Immigration and Urbanization
Urban centers swelled with immigrants, especially from Southern and Eastern Europe, creating labor surpluses fueling industrial growth and significantly transforming regional culture. Nearly a quarter of the Canadian population emigrated southward to the U.S. between 1871 and 1896, reshaping the demographics further.
Public Health Challenges
Massive immigration and urban growth intensified public health crises. Infectious diseases caused severe fatalities, with an estimated twenty-five to thirty-three percent mortality among European immigrants to Canada before 1891. Cholera outbreaks, notably in Chicago in 1854, underscored ongoing urban health vulnerabilities.
Cultural and Social Shifts
The late nineteenth century saw heightened narcotic consumption, particularly opium. By 1896, American addiction peaked at over three hundred thousand individuals. Sensationalist media coverage by publishers like William Randolph Hearst fueled xenophobic fears, associating narcotic use with immigrants and criminals, prompting early narcotics regulation.
Intellectual and Cultural Trends
Robert G. Ingersoll, known as "the great agnostic," popularized scientific rationalism, humanism, and higher criticism of religious texts. His compelling lectures attracted national attention, influencing public discourse with intellectual vigor and challenging established orthodoxies.
Hudson River School artists, including John Frederick Kensett, George Inness, and Frederick Edwin Church, reached the zenith of their influence, romanticizing American landscapes and reinforcing the cultural identity rooted in the natural environment.
Fashion shifted toward more relaxed, country-inspired attire, with Norfolk jackets and knickerbockers—named after Washington Irving's fictional Dutch family—becoming popular among men.
Political Dynamics
Presidential elections reflected shifting political landscapes and changing cultural norms. Benjamin Harrison, notable for his full beard, defeated mustachioed incumbent Grover Cleveland in 1888. However, Cleveland reclaimed the presidency in 1892, overcoming Harrison and Populist candidate James A. Weaver. In 1896, clean-shaven Republican William McKinley defeated similarly beardless Democrat and Populist William Jennings Bryan, reflecting evolving political and social attitudes.
Legacy of the Era (1888–1899 CE)
This transformative period, marked by powerful industrial leaders, massive immigration, evolving cultural practices, and shifting political alliances, established a framework that profoundly shaped Northeastern North America's socioeconomic and cultural landscapes for decades to follow.
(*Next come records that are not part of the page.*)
/-- **ERRATUM KERNEL, fully explicit at a non-split multiplicative prime** (any `p`, any level
`N = p·M`, `p ∤ M`): GIVEN the Atkin–Lehner sign `w_M f = f` (i.e. `σ = -1`: for the newform of an
analytic-rank-one `E` with `a_p = -1`, `σ = -a_p·w_E = w_E = -1`) and the MTT exponent datum `c`
(`⟨M⟩ = γ^c`), THE `p`-adic `L`-function `L` of the pair (`IsMultPAdicLFunctionOf f p (-1) L`)
satisfies `ord_T L ≤ 2 → ord_T L = 1`. Tree inputs: `IsMultPAdicLFunctionOf.subst_eq_of_atkinLehner`
(PROVED modulo its cited interpolation / uniqueness facts) + §1.
[cite: MazurTateTeitelbaum1986Invent, §I.17] -/
theorem order_eq_one_of_order_le_two_nonsplit {W : WeierstrassCurve ℚ} [W.IsElliptic]
    {p : ℕ} [Fact p.Prime] {N M : ℕ} [NeZero N] [NeZero M] {f : CuspForm (Gamma0 N) 2}
    (hf : IsNewformOf W f) (hmult : W.HasMultiplicativeReductionAtPrime p)
    (hns : ¬ W.HasSplitMultiplicativeReductionAtPrime p) (hNM : N = p * M) (hpM : ¬ p ∣ M)
    (hW : atkinLehnerInvolution N 2 M f = (-((-1 : ℤ) : ℂ)) • f)
    {ηM : rootsOfUnity (torsionOrder p) ℤ_[p]} {c : ℤ_[p]}
    (hc : ∀ n : ℕ, PadicInt.toZModPow (n + cyclotomicExponent p) ((ηM : ℤ_[p]ˣ) : ℤ_[p]) *
        (cyclotomicGenerator p : ZMod (p ^ (n + cyclotomicExponent p))) ^
          (PadicInt.toZModPow n c).val = (M : ZMod (p ^ (n + cyclotomicExponent p))))
    {L : PowerSeries ℚ_[p]} (hL : IsMultPAdicLFunctionOf f p (-1) L) (h2 : L.order ≤ 2) :
    L.order = 1 := by
  have hFE := IsMultPAdicLFunctionOf.subst_eq_of_atkinLehner hf hmult hns hNM hpM
    (σ := -1) (by norm_num) hW hc (one_add_X_mul_invOnePlusSubOne_add_one (R := ℚ_[p])) hL
  have hmem := mem_padicFEClass_of_subst_eq_binomial hFE
  rw [Int.cast_neg, Int.cast_one] at hmem
  exact order_eq_one_of_order_le_two_of_mem_padicFEClass_neg_one subset_rfl hmem h2

end NonsplitThree

end Summit.BirchSwinnertonDyer.BirchSwinnertonDyer.Theorems.SchneiderSecondJetDegeneracy

end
George Inness' mystical view of nature has intensified over the years.
His luminous, atmospheric landscapes now dissolve into shimmering color, magnificent in itself and no longer supported by formal construction.
In The Home of the Heron (1893; Edward B. Butler Collection/Art Institute of Chicago) painted when Inness is sixty-eight, he uses subtle tonal variety to suggest a hazy atmosphere; the overlapping veils of color unite earth and sky and underscore the harmony of the universe—a tenet central to Swedenborgianism, the belief system to which he adheres.